The book Shalom Aleichem explains that when we say Shalom to someone, we are really asking them, “Are you at peace? Are you alright?” Everyone has a desire for attention. However small that desire may be, it still exists, and we all want our existence acknowledged by those around us.
How many times does it happen that you walk by someone and think “He didn’t say Good Morning to me” (Or Shabbat Shalom, or whatever).
Wait a second…
YOU didn’t say Good Morning to him either! How do you know that he’s not thinking the same thing about you?
Perhaps this is why Rabbi Matia (at the top of the article) advises us to be the first to greet everyone we see.
I think, however, it’s deeper than that. And it’s an issue well worth examining.
Rabbi Dovid Kaplan suggested to his students that they always stand on the bus even if there are seats. Why? Because Observant Jews get examined and judged at a much harsher level than other Jews. From this, we can surmise how important it is for Observant Jews to go above and beyond when it comes to day-to-day ethics, including and especially friendliness.
In the book A Tzaddik in Our Time, Simcha Raz recounts how stringent Reb Aryeh Levin ZTz”L would always be about being the first to say ‘Shalom’ to his fellow. There was a man who would try his best to greet Reb Aryeh before Reb Aryeh greeted him, but the man never succeeded.
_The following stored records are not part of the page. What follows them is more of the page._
/-- ★ **Uniform verdict from coherent atoms (set level).**  `S ∋ 0` `δ`-separated; every atom `p` with `‖p‖ ≤ R'` has its re-rooted window
coherent (`τ`, `Rc`) with SOME template of the net (`hcoh`, the set reading of `θ_p μ ∈ ⋃ k, coherentAt (net k) τ Rc`); net data: GOOD templates
carry the good-with-margin package at every site of norm `≤ h + 2c + τ` (`hG`), BAD templates are `2τ`-separated and carry the neighbour datum and
the soft no-match certificates there (`hB`), every template is `(c − τ)`-covering on `closedBall 0 (h + c)` (`hcv`); the root matching with `y`
(radius `R`, tolerance `ε`) and the radii bookkeeping.  Then the sites of `y` within `ρ` of `y i` have a UNIFORM `1/8`-verdict. [folklore] -/
theorem uniformVerdict_of_coherentAtoms
    {S : Set (EuclideanSpace ℝ (Fin 3))} {δ τ Rc D σ h c : ℝ} (hS : ∀ x ∈ S, ∀ x' ∈ S, x ≠ x' → δ ≤ dist x x')
    (h0 : (0 : EuclideanSpace ℝ (Fin 3)) ∈ S) (hτ : 0 ≤ τ) (h2τ : 2 * τ < δ) (hh : 0 < h) (hc : 0 ≤ c) (hLRc : h + 2 * c ≤ Rc)
    {ι : Type*} (net : ι → Finset (EuclideanSpace ℝ (Fin 3))) (good : ι → Prop)
    {N : ℕ} {y : Fin N → EuclideanSpace ℝ (Fin 3)} {i : Fin N} {R ρ R' ε : ℝ}
    (hsepY : ∀ a b : Fin N, a ≠ b → (7 : ℝ) / 10 ≤ dist (y a) (y b))
    (hm1 : ∀ s ∈ S, dist s (0 : EuclideanSpace ℝ (Fin 3)) ≤ R → ∃ b : Fin N, dist (y b - y i) (s - 0) ≤ ε)
    (hm2 : ∀ b : Fin N, dist (y b) (y i) ≤ R → ∃ s ∈ S, dist (y b - y i) (s - 0) ≤ ε)
    (hε0 : 0 < ε) (hεδ : 8 * ε < δ) (hε7 : 8 * ε < 7 / 10) (hσ : 0 < σ) (h4ε : 4 * ε ≤ σ)
    (hρ : 0 ≤ ρ) (hρR' : ρ + ε ≤ R') (hRbig : D + (R' + (h + 2 * c) + ε) + ε ≤ R) (hR'R : R' ≤ R)
    (hcoh : ∀ p ∈ S, ‖p‖ ≤ R' → ∃ k : ι, (∀ x ∈ net k, (closedBall x τ ∩ (fun s => s - p) '' S).Nonempty) ∧
      (fun s => s - p) '' S ∩ closedBall (0 : EuclideanSpace ℝ (Fin 3)) Rc ⊆ ⋃ x ∈ net k, closedBall x τ)
    (hG : ∀ k : ι, good k → ∀ x ∈ net k, ‖x‖ ≤ h + 2 * c + τ →
      ∃ (A : EuclideanSpace ℝ (Fin 3) →ₗᵢ[ℝ] EuclideanSpace ℝ (Fin 3)) (d₀ η₀ γ₀ : ℝ), 0 < d₀ ∧ 0 ≤ η₀ ∧
        (∀ z ∈ net k, z ≠ x → d₀ ≤ dist z x) ∧ (∃ z ∈ net k, z ≠ x ∧ dist z x ≤ d₀) ∧
        η₀ * d₀ + 4 * τ < 1 / 8 * (d₀ - 2 * τ) ∧ 46 / 10 * τ < γ₀ ∧ ‖x‖ + 13 / 10 * d₀ + γ₀ + 4 * τ ≤ Rc ∧
        80 * ε ≤ d₀ - 34 * τ - 8 * (η₀ * d₀) ∧ 10 * ε ≤ γ₀ - 46 / 10 * τ ∧ 2 * d₀ + γ₀ + 2 ≤ D ∧
        ((∃ t₀ : ↥fccKissingPattern → EuclideanSpace ℝ (Fin 3),
            (∀ u : ↥fccKissingPattern, t₀ u ∈ net k ∧ ‖(t₀ u - x) - d₀ • A (u : EuclideanSpace ℝ (Fin 3))‖ ≤ η₀ * d₀) ∧
            (∀ z ∈ net k, z ≠ x → dist z x < 13 / 10 * d₀ + γ₀ → dist z x ≤ 13 / 10 * d₀ - γ₀ ∧ z ∈ Set.range t₀)) ∨
         (∃ t₀ : ↥hcpKissingPattern → EuclideanSpace ℝ (Fin 3),
            (∀ u : ↥hcpKissingPattern, t₀ u ∈ net k ∧ ‖(t₀ u - x) - d₀ • A (u : EuclideanSpace ℝ (Fin 3))‖ ≤ η₀ * d₀) ∧
            (∀ z ∈ net k, z ≠ x → dist z x < 13 / 10 * d₀ + γ₀ → dist z x ≤ 13 / 10 * d₀ - γ₀ ∧ z ∈ Set.range t₀))))
    (hB : ∀ k : ι, ¬ good k → (∀ z ∈ net k, ∀ z' ∈ net k, z ≠ z' → 2 * τ < dist z z') ∧
      ∀ x ∈ net k, ‖x‖ ≤ h + 2 * c + τ → ∃ (z₁ : EuclideanSpace ℝ (Fin 3)) (d₁ : ℝ), z₁ ∈ net k ∧ z₁ ≠ x ∧ dist z₁ x ≤ d₁ ∧
        23 / 10 * (d₁ + 2 * τ + 2 * ε) + 1 ≤ D ∧ ‖x‖ + τ + 9 / 8 * (d₁ + 2 * τ + 2 * ε) + σ ≤ Rc ∧
        (∀ dk : ℝ, (7 : ℝ) / 10 ≤ dk → ∀ A : EuclideanSpace ℝ (Fin 3) →ₗᵢ[ℝ] EuclideanSpace ℝ (Fin 3),
          ¬ ((∀ u ∈ fccKissingPattern, ∃ z ∈ net k, dist (z - x) (dk • A u) ≤ dk / 8 + σ + 2 * τ) ∧
              (∀ z ∈ net k, z ≠ x → dist z x + σ + 4 * τ ≤ 13 / 10 * dk →
                ∃ u ∈ fccKissingPattern, dist (z - x) (dk • A u) ≤ dk / 8 + σ + 2 * τ))) ∧
        (∀ dk : ℝ, (7 : ℝ) / 10 ≤ dk → ∀ A : EuclideanSpace ℝ (Fin 3) →ₗᵢ[ℝ] EuclideanSpace ℝ (Fin 3),
          ¬ ((∀ u ∈ hcpKissingPattern, ∃ z ∈ net k, dist (z - x) (dk • A u) ≤ dk / 8 + σ + 2 * τ) ∧
              (∀ z ∈ net k, z ≠ x → dist z x + σ + 4 * τ ≤ 13 / 10 * dk →
                ∃ u ∈ hcpKissingPattern, dist (z - x) (dk • A u) ≤ dk / 8 + σ + 2 * τ))))
    (hcv : ∀ k : ι, ∀ w : EuclideanSpace ℝ (Fin 3), ‖w‖ ≤ h + c → ∃ z ∈ net k, dist w z ≤ c - τ) :
    (∀ j : Fin N, dist (y j) (y i) ≤ ρ → Gy (1 / 8) N y j) ∨ (∀ j : Fin N, dist (y j) (y i) ≤ ρ → ¬ Gy (1 / 8) N y j) := by
  have hρR : ρ ≤ R := by linarith
  have h2ε : 2 * ε < δ := by linarith
  -- the host verdict of an atom: coherent with SOME good template
  refine FrustratedLawDichotomyTexturePropagation.uniformVerdict_of_windowVerdict_of_cover
    (V := fun p => ∃ k : ι, ((∀ x ∈ net k, (closedBall x τ ∩ (fun s => s - p) '' S).Nonempty) ∧
      (fun s => s - p) '' S ∩ closedBall (0 : EuclideanSpace ℝ (Fin 3)) Rc ⊆ ⋃ x ∈ net k, closedBall x τ) ∧ good k)
    (G := fun j => Gy (1 / 8) N y j) h0 hm1 hm2 hε0.le hρ hρR hρR' hR'R hh hc ?_ ?_
  · -- window verdicts
    intro p hp hpR q hq hpq j hj
    have hqn : ‖q‖ ≤ R' + (h + 2 * c) := by
      have h1 : ‖q‖ ≤ ‖p‖ + dist p q := by
        have := norm_add_le p (q - p); rwa [add_sub_cancel, ← dist_eq_norm, dist_comm] at this
      linarith
    have hjρ : dist (y j) (y i) ≤ R' + (h + 2 * c) + ε := by
      have h1 : ‖y j - y i‖ ≤ ‖q - 0‖ + dist (y j - y i) (q - 0) := by
        have := norm_add_le (q - 0) ((y j - y i) - (q - 0)); rwa [add_sub_cancel, ← dist_eq_norm] at this
      rw [sub_zero, ← dist_eq_norm] at h1
      have hj0 := hj
      rw [sub_zero] at hj0
      linarith
    have hR : D + (R' + (h + 2 * c) + ε) + ε ≤ R := hRbig
    by_cases hV : ∃ k : ι, ((∀ x ∈ net k, (closedBall x τ ∩ (fun s => s - p) '' S).Nonempty) ∧
        (fun s => s - p) '' S ∩ closedBall (0 : EuclideanSpace ℝ (Fin 3)) Rc ⊆ ⋃ x ∈ net k, closedBall x τ) ∧ good k
    · obtain ⟨k, ⟨hne, hsub⟩, hgk⟩ := hV
      exact iff_of_true (gy_of_goodWindow hS hτ h2τ hLRc hq hpq hne hsub hsepY hm1 hm2 hj hjρ hε0 hεδ hε7 hR (hG k hgk))
        ⟨k, ⟨hne, hsub⟩, hgk⟩
    · obtain ⟨k, hne, hsub⟩ := hcoh p hp hpR
      have hbk : ¬ good k := fun hg => hV ⟨k, ⟨hne, hsub⟩, hg⟩
      exact iff_of_false (not_gy_of_badWindow hS hτ h2τ hLRc hq hpq (hB k hbk).1 hne hsub hsepY hm1 hm2 hj hjρ hε0.le hσ h2ε h4ε hR
        (hB k hbk).2) hV
  · -- covering
    intro q hq hqR w hwq
    obtain ⟨k, hne, -⟩ := hcoh q hq hqR
    have hwn : ‖w - q‖ ≤ h + c := by rwa [← dist_eq_norm]
    obtain ⟨z, hz, hwz⟩ := hcv k (w - q) hwn
    obtain ⟨s', hs'z, ⟨s, hs, rfl⟩⟩ := hne z hz
    refine ⟨s, hs, ?_⟩
    have h1 : dist s w = dist (s - q) (w - q) := by rw [dist_sub_right]
    rw [h1]
    have h2 := dist_triangle (s - q) z (w - q)
    have h3 : dist (s - q) z ≤ τ := mem_closedBall.mp hs'z
    rw [dist_comm z] at h2
    linarith

/-- ★ **The (FLIP) hypothesis of #58 for ONE rooted hard-core configuration.**  For `μ = count.restrict S` (`IsRootedHardCore δ μ`) the premiss
`∀ p, μ {p} ≠ 0 → ‖p‖ ≤ R' → Measure.map (· - p) μ ∈ ⋃ k, coherentAt (net k) τ Rc` is read at set level through
`Literature.Probability.Process.map_sub_count_restrict` and `…CoherentSets.count_restrict_mem_coherentAt_iff'`, and `uniformVerdict_of_coherentAtoms`
gives the uniform verdict. [folklore] -/
theorem hflip_of_net {μ : Measure (EuclideanSpace ℝ (Fin 3))} {δ τ Rc D σ h c : ℝ} (hμ : IsRootedHardCore δ μ)
    (hτ : 0 ≤ τ) (h2τ : 2 * τ < δ) (hh : 0 < h) (hc : 0 ≤ c) (hLRc : h + 2 * c ≤ Rc)
    {ι : Type*} (net : ι → Finset (EuclideanSpace ℝ (Fin 3))) (good : ι → Prop) {R ρ R' ε : ℝ}
    (hε0 : 0 < ε) (hεδ : 8 * ε < δ) (hε7 : 8 * ε < 7 / 10) (hσ : 0 < σ) (h4ε : 4 * ε ≤ σ)
    (hρ : 0 ≤ ρ) (hρR' : ρ + ε ≤ R') (hRbig : D + (R' + (h + 2 * c) + ε) + ε ≤ R) (hR'R : R' ≤ R)
    (hG : ∀ k : ι, good k → ∀ x ∈ net k, ‖x‖ ≤ h + 2 * c + τ →
      ∃ (A : EuclideanSpace ℝ (Fin 3) →ₗᵢ[ℝ] EuclideanSpace ℝ (Fin 3)) (d₀ η₀ γ₀ : ℝ), 0 < d₀ ∧ 0 ≤ η₀ ∧
        (∀ z ∈ net k, z ≠ x → d₀ ≤ dist z x) ∧ (∃ z ∈ net k, z ≠ x ∧ dist z x ≤ d₀) ∧
        η₀ * d₀ + 4 * τ < 1 / 8 * (d₀ - 2 * τ) ∧ 46 / 10 * τ < γ₀ ∧ ‖x‖ + 13 / 10 * d₀ + γ₀ + 4 * τ ≤ Rc ∧
        80 * ε ≤ d₀ - 34 * τ - 8 * (η₀ * d₀) ∧ 10 * ε ≤ γ₀ - 46 / 10 * τ ∧ 2 * d₀ + γ₀ + 2 ≤ D ∧
        ((∃ t₀ : ↥fccKissingPattern → EuclideanSpace ℝ (Fin 3),
            (∀ u : ↥fccKissingPattern, t₀ u ∈ net k ∧ ‖(t₀ u - x) - d₀ • A (u : EuclideanSpace ℝ (Fin 3))‖ ≤ η₀ * d₀) ∧
            (∀ z ∈ net k, z ≠ x → dist z x < 13 / 10 * d₀ + γ₀ → dist z x ≤ 13 / 10 * d₀ - γ₀ ∧ z ∈ Set.range t₀)) ∨
         (∃ t₀ : ↥hcpKissingPattern → EuclideanSpace ℝ (Fin 3),
            (∀ u : ↥hcpKissingPattern, t₀ u ∈ net k ∧ ‖(t₀ u - x) - d₀ • A (u : EuclideanSpace ℝ (Fin 3))‖ ≤ η₀ * d₀) ∧
            (∀ z ∈ net k, z ≠ x → dist z x < 13 / 10 * d₀ + γ₀ → dist z x ≤ 13 / 10 * d₀ - γ₀ ∧ z ∈ Set.range t₀))))
    (hB : ∀ k : ι, ¬ good k → (∀ z ∈ net k, ∀ z' ∈ net k, z ≠ z' → 2 * τ < dist z z') ∧
      ∀ x ∈ net k, ‖x‖ ≤ h + 2 * c + τ → ∃ (z₁ : EuclideanSpace ℝ (Fin 3)) (d₁ : ℝ), z₁ ∈ net k ∧ z₁ ≠ x ∧ dist z₁ x ≤ d₁ ∧
        23 / 10 * (d₁ + 2 * τ + 2 * ε) + 1 ≤ D ∧ ‖x‖ + τ + 9 / 8 * (d₁ + 2 * τ + 2 * ε) + σ ≤ Rc ∧
        (∀ dk : ℝ, (7 : ℝ) / 10 ≤ dk → ∀ A : EuclideanSpace ℝ (Fin 3) →ₗᵢ[ℝ] EuclideanSpace ℝ (Fin 3),
          ¬ ((∀ u ∈ fccKissingPattern, ∃ z ∈ net k, dist (z - x) (dk • A u) ≤ dk / 8 + σ + 2 * τ) ∧
              (∀ z ∈ net k, z ≠ x → dist z x + σ + 4 * τ ≤ 13 / 10 * dk →
                ∃ u ∈ fccKissingPattern, dist (z - x) (dk • A u) ≤ dk / 8 + σ + 2 * τ))) ∧
        (∀ dk : ℝ, (7 : ℝ) / 10 ≤ dk → ∀ A : EuclideanSpace ℝ (Fin 3) →ₗᵢ[ℝ] EuclideanSpace ℝ (Fin 3),
          ¬ ((∀ u ∈ hcpKissingPattern, ∃ z ∈ net k, dist (z - x) (dk • A u) ≤ dk / 8 + σ + 2 * τ) ∧
              (∀ z ∈ net k, z ≠ x → dist z x + σ + 4 * τ ≤ 13 / 10 * dk →
                ∃ u ∈ hcpKissingPattern, dist (z - x) (dk • A u) ≤ dk / 8 + σ + 2 * τ))))
    (hcv : ∀ k : ι, ∀ w : EuclideanSpace ℝ (Fin 3), ‖w‖ ≤ h + c → ∃ z ∈ net k, dist w z ≤ c - τ) :
    (∀ p : EuclideanSpace ℝ (Fin 3), μ {p} ≠ 0 → ‖p‖ ≤ R' →
        Measure.map (fun z : EuclideanSpace ℝ (Fin 3) => z - p) μ ∈ ⋃ k : ι, FrustratedLawDichotomyCoherentSets.coherentAt (net k) τ Rc) →
      ∀ (N : ℕ) (y : Fin N → EuclideanSpace ℝ (Fin 3)) (i : Fin N), (∀ a b : Fin N, a ≠ b → (7 : ℝ) / 10 ≤ dist (y a) (y b)) →
        (∀ p : EuclideanSpace ℝ (Fin 3), μ {p} ≠ 0 → dist p 0 ≤ R → ∃ k : Fin N, dist (y k - y i) (p - 0) ≤ ε) →
        (∀ k : Fin N, dist (y k) (y i) ≤ R → ∃ p : EuclideanSpace ℝ (Fin 3), μ {p} ≠ 0 ∧ dist (y k - y i) (p - 0) ≤ ε) →
        (∀ j : Fin N, dist (y j) (y i) ≤ ρ → Gy (1 / 8) N y j) ∨ (∀ j : Fin N, dist (y j) (y i) ≤ ρ → ¬ Gy (1 / 8) N y j) := by
  obtain ⟨S, h0S, hS, rfl⟩ := hμ
  intro hall N y i hsepY hfwd hbwd
  have hmem : ∀ p : EuclideanSpace ℝ (Fin 3), (Measure.count : Measure (EuclideanSpace ℝ (Fin 3))).restrict S {p} ≠ 0 ↔ p ∈ S :=
    count_restrict_singleton_ne_zero_iff S
  have hm1 : ∀ s ∈ S, dist s (0 : EuclideanSpace ℝ (Fin 3)) ≤ R → ∃ b : Fin N, dist (y b - y i) (s - 0) ≤ ε :=
    fun s hs => hfwd s ((hmem s).2 hs)
  have hm2 : ∀ b : Fin N, dist (y b) (y i) ≤ R → ∃ s ∈ S, dist (y b - y i) (s - 0) ≤ ε := fun b hb => by
    obtain ⟨s, hs, h⟩ := hbwd b hb
    exact ⟨s, (hmem s).1 hs, h⟩
  have hcoh : ∀ p ∈ S, ‖p‖ ≤ R' → ∃ k : ι, (∀ x ∈ net k, (closedBall x τ ∩ (fun s => s - p) '' S).Nonempty) ∧
      (fun s => s - p) '' S ∩ closedBall (0 : EuclideanSpace ℝ (Fin 3)) Rc ⊆ ⋃ x ∈ net k, closedBall x τ := by
    intro p hp hpR
    have h1 := hall p ((hmem p).2 hp) hpR
    rw [map_sub_count_restrict, mem_iUnion] at h1
    obtain ⟨k, hk⟩ := h1
    exact ⟨k, (FrustratedLawDichotomyCoherentSets.count_restrict_mem_coherentAt_iff' _ _ _ _).mp hk⟩
  exact uniformVerdict_of_coherentAtoms hS h0S hτ h2τ hh hc hLRc net good hsepY hm1 hm2 hε0 hεδ hε7 hσ h4ε hρ hρR' hRbig hR'R hcoh hG hB hcv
Did Reb Aryeh accomplish anything with all this? For sure he did. In the same book just mentioned, there are stories about people becoming Torah-observant just because of Reb Aryeh Levin’s example. One woman said, “If there are religious people like him, then it is certainly worth becoming religious”.³
We’re confronted with a harsh truth. If Observant Jews want to be admired, we’ll have to go the extra mile on issues like friendliness. The biggest complaint the standard (Non-Jewish) New Yorker has about Jews in New York is that they are standoffish and insular.⁴
Now, I would think that the average New Yorker wouldn’t give a greeting to a stranger walking by them on the sidewalk, regardless of affiliation. But the truth is, that doesn’t matter. We have to do more. There is nowhere in the Torah that tells us to be closed off. There’s no question a friendly smile and a wave can only be a kiddush Hashem. The Maharal says that by initiating a greeting, we show that we do not look down on the other person (Derech HaChaim Avot 4:15). Since our non-Jewish neighbors have a tendency to believe we look down upon them, it is a good idea to subvert that belief, and give a smile to every man, (Just like Shammai says [Pirkei Avot 1:15]).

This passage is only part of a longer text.